Consider risk scoring system construction using a sample of $n$ observations, with information collected for $G$ categorical predictors and one binary response variable for each observation. The predictors are 120 survey questions (i.e. G=120). There were three possible answers for each question (A, B and C). So each predictor is encoded to two dummy variables (we consider C as the baseline.).

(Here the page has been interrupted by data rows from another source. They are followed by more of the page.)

/-- item stmt-NavierStokesRegularity-25311 · crux · rank 2 · open · by planner
why it might fail: the tilting source div(v₃ω_h) in the ⟪ω,e⟫-equation is critical-size with no sign, so positivity + conserved plane flux may not smooth: a non-axisymmetric Type-I ancient swirling vortex with monotone circulation (ω·e ≥ 0) is not excluded in print (LRT Rem 1.3).
sources: arXiv:2501.08976, KNSS2009, arXiv:1010.6025, SereginSverak2009, arXiv:1906.08225
[crux] RIGIDITY OF CIRCULATION-CARRYING CLOSED-HEMISPHERE TYPE-I PROFILES. If v : (−∞,0) × ℝ³ → ℝ³
has the Type-I time rate ‖v(t,x)‖ ≤ C/√(−t), is continuous, unit-viscosity Oseen-mild between
negative times and divergence-free, and for some e ≠ 0 every vorticity slice satisfies ⟪curl v(s,y),
e⟫ ≥ 0 for all y, with strict inequality at some (s,y), then v is not backward-singular at the apex
(0,0). First lemma of the line (plane-flux heat law): Φ(z,t) := ∫_(x·e = z) ⟪curl v, e⟫ is finite,
independent of z and t (bounded nonnegative ancient solution of Φ_t = Φ_zz ⇒ constant). [difficulty:
XL] -/
@[route_item "route-NavierStokesRegularity-HalfSpaceWindowDoor", crux (bottleneck := idea) (experiment := "instrument: LE (lines g11-2/g12-2/g13, window rung closed by name; door itself IDEA-NEEDED) · W4 ⟨20428⟩ (Q4) ATTACKABLE = TRIPWIRE (v9 split Q4line/Q4…") (source := "director HOURLY-NS l.1327, 2026-09-01")]
def CirculationCarryingRigidity : Prop :=
  ∀ (C : ℝ) (v : ℝ → EuclideanSpace ℝ (Fin 3) → EuclideanSpace ℝ (Fin 3)), Literature.Analysis.FluidPDE.HasTypeITimeDecay C v → ContinuousOn (Function.uncurry v) (Set.Iio (0 : ℝ) ×ˢ Set.univ) → (∀ s t : ℝ, s < t → t < 0 → ∀ x, v t x = Literature.Analysis.UnboundedOperators.heatExtension (v s) (t - s) x - Literature.Analysis.FluidPDE.oseenDuhamel 1 s v v t x) → (∀ t < 0, Literature.Analysis.FluidPDE.VectorCalculus.IsDivFree (v t)) → ∀ (e : EuclideanSpace ℝ (Fin 3)), e ≠ 0 → (∀ s < 0, ∀ y, 0 ≤ ⟪Literature.Analysis.FluidPDE.curl (v s) y, e⟫_ℝ) → (∃ s, s < 0 ∧ ∃ y, 0 < ⟪Literature.Analysis.FluidPDE.curl (v s) y, e⟫_ℝ) → ¬ Literature.Analysis.FluidPDE.IsBackwardSingularPoint v 0
/-- Within `d ≥ 3`, a non-Gaussian pointwise critical limit forces `d ∈ {3, 4}`, unconditionally
(the pointwise `d = 4` statement is not in the tree; in the smeared form `d = 4` is excluded by
`IsingTrivialityFromDimensionFour`, granted ADC Theorems 1.3 and 5.6, `IsingTrivialityFromDimensionFour.of_adc`).
[cite: AizenmanCMP1982, §1] [cite: AizenmanDuminilCopinAnnals2021, §1.1 and Theorem 1.2] -/
theorem eq_three_or_four_of_hasNonGaussianPointwiseLimit' {d : ℕ} (hd : 3 ≤ d)
    (h : HasNonGaussianPointwiseLimit d) : d = 3 ∨ d = 4 :=
  eq_three_or_four_of_hasNonGaussianPointwiseLimit
    limitConnectedFour_eq_zero_of_hasPointwiseScalingLimit_holds hd h


/-! ### After the discharge of Theorem 5.6: the barrier from Theorem 1.3 alone -/

/-- **The barrier from the single numbered theorem of Aizenman–Duminil-Copin 2021 that remains a
named fact, Theorem 1.3** (the improved tree diagram bound in `d = 4`,
`aizenmanDuminilCopin_improvedTreeDiagramBound`: for `β ≤ β_c`, `L ≤ ξ(β)` and `x, y, z, t` at
mutual distance `≥ L`, `|U₄^β(x,y,z,t)| ≤ C B_L(β)^{-c} ∑_u ⟨σ_uσ_x⟩⟨σ_uσ_y⟩⟨σ_uσ_z⟩⟨σ_uσ_t⟩`).
Theorem 5.6, the sliding-scale infrared bound `χ_L(β)/L² ≤ (C/β) χ_ℓ(β)/ℓ²`, is the theorem
`aizenmanDuminilCopin_slidingScaleInfraredBound_holds` (`SlidingScaleInfraredBoundProofs`, from the
spectral representation, §5.2–5.3), fed here into `IsingTrivialityFromDimensionFour.of_adc`; the
§6.3 summation (`aizenmanDuminilCopin_ursellFourSum_le_of_facts`), Aizenman's Prop. 12.1
(`aizenman_wickDeviation_le_finite_holds`), the tree diagram bound, the free DLR state,
`m*(β_c) = 0`, Newman's Gaussian lower bound, the infrared bound at `β_c` and the smearing /
summation over `n` are theorems (see `IsingTrivialityFromDimensionFour.of_ursellFourSum_le`).
Once Theorem 1.3 is discharged,
`IsingTrivialityFromDimensionFour_holds := IsingTrivialityFromDimensionFour.of_improvedTreeDiagramBound T13`.
[cite: AizenmanDuminilCopinAnnals2021, arXiv:1912.07973 Theorem 1.3 (p. 6), Theorem 5.6 (p. 18), Proposition 1.4 and §6.3 (p. 26)] -/
theorem IsingTrivialityFromDimensionFour.of_improvedTreeDiagramBound
    (h13 : aizenmanDuminilCopin_improvedTreeDiagramBound) : IsingTrivialityFromDimensionFour :=
  IsingTrivialityFromDimensionFour.of_adc h13 aizenmanDuminilCopin_slidingScaleInfraredBound_holds
/-- **Pattern chain hardness (S1b') ⇒ `WordPerSuperQuartic`**, with the same `ε`: the chain normal
form turns S1b' into its word form (`patternBlockHardness_of_patternChainHardness`), and the word form
gives the crux (`wordPerSuperQuartic_of_patternBlockHardness`). [folklore] -/
theorem wordPerSuperQuartic_of_patternChainHardness :
    (∃ ε : ℝ, 0 < ε ∧ ∃ n₀ : ℕ, ∀ n ≥ n₀, ∃ S : Finset (Fin n × Fin n), 0 < S.card ∧
      ∃ x : Fin n × Fin n → ℂ, ∀ L : List ((Fin n × Fin n) × Matrix (Fin 3) (Fin 3) ℂ),
        (∀ e ∈ L, e.1 ∈ S) →
        (∀ e ∈ L, e.2 * e.2 = 0) →
        (L.map (fun e => (1 : Matrix (Fin 3) (Fin 3) (MvPolynomial (Fin n × Fin n) ℂ)) +
            (MvPolynomial.X e.1 : MvPolynomial (Fin n × Fin n) ℂ) •
              e.2.map (MvPolynomial.C : ℂ → MvPolynomial (Fin n × Fin n) ℂ))).prod =
          Matrix.transvection (0 : Fin 3) 2
            (MvPolynomial.aeval (fun v : Fin n × Fin n =>
                if v ∈ S then MvPolynomial.X v else MvPolynomial.C (x v)) (perPoly (Fin n) ℂ) -
              MvPolynomial.C (MvPolynomial.constantCoeff (MvPolynomial.aeval (fun v : Fin n × Fin n =>
                if v ∈ S then MvPolynomial.X v else MvPolynomial.C (x v)) (perPoly (Fin n) ℂ)))) →
        (S.card : ℝ) * (n : ℝ) ^ (2 + ε) < (L.length : ℝ)) →
    Summit.ValiantsHypothesis.ValiantsHypothesis.Theses.ElementaryWordLength.WordPerSuperQuartic :=
  fun hP => wordPerSuperQuartic_of_patternBlockHardness (patternBlockHardness_of_patternChainHardness hP)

Let $\mathbf{x_{i,g}}$ be the vector of dummy variables associated with the $g^{th}$ categorical predictor for the $i^{th}$ observation, where $i=1,\cdots,n$, $g=1,\cdots,G$. For example, if the first farm chooses B for question 2, then the corresponding observation is $\mathbf{x_{12}}=(0,1)^{T}$. Each question has a degree of freedom of 2.
We denote the degrees of freedom of the $g^{th}$ predictor by $df_g$, which is also the length of vector $\mathbf{x_{i,g}}$. Let $y_i$ (= 1, diseased; or 0, not diseased) be the binary response for the $i$th observation. Denote the probability
of disease for $i$th subject by $\theta_i$, the model can be formulated as:
$$y_{i}\sim Bounoulli(\theta_{i})$$
$$log\left(\frac{\theta_{i}}{1-\theta_{i}}\right)=\eta_{\mathbf{\beta}}(x_{i})=\beta_{0}+\sum_{g=1}^{G}\mathbf{x_{i,g}}^{T}\mathbf{\beta_{g}}$$
where $\beta_{0}$ is the intercept and $\mathbf{\beta_{g}}$ is the parameter vector corresponding to the $g^{th}$ predictor. As we mentioned, here $\mathbf{\beta_{g}}$ has length 2.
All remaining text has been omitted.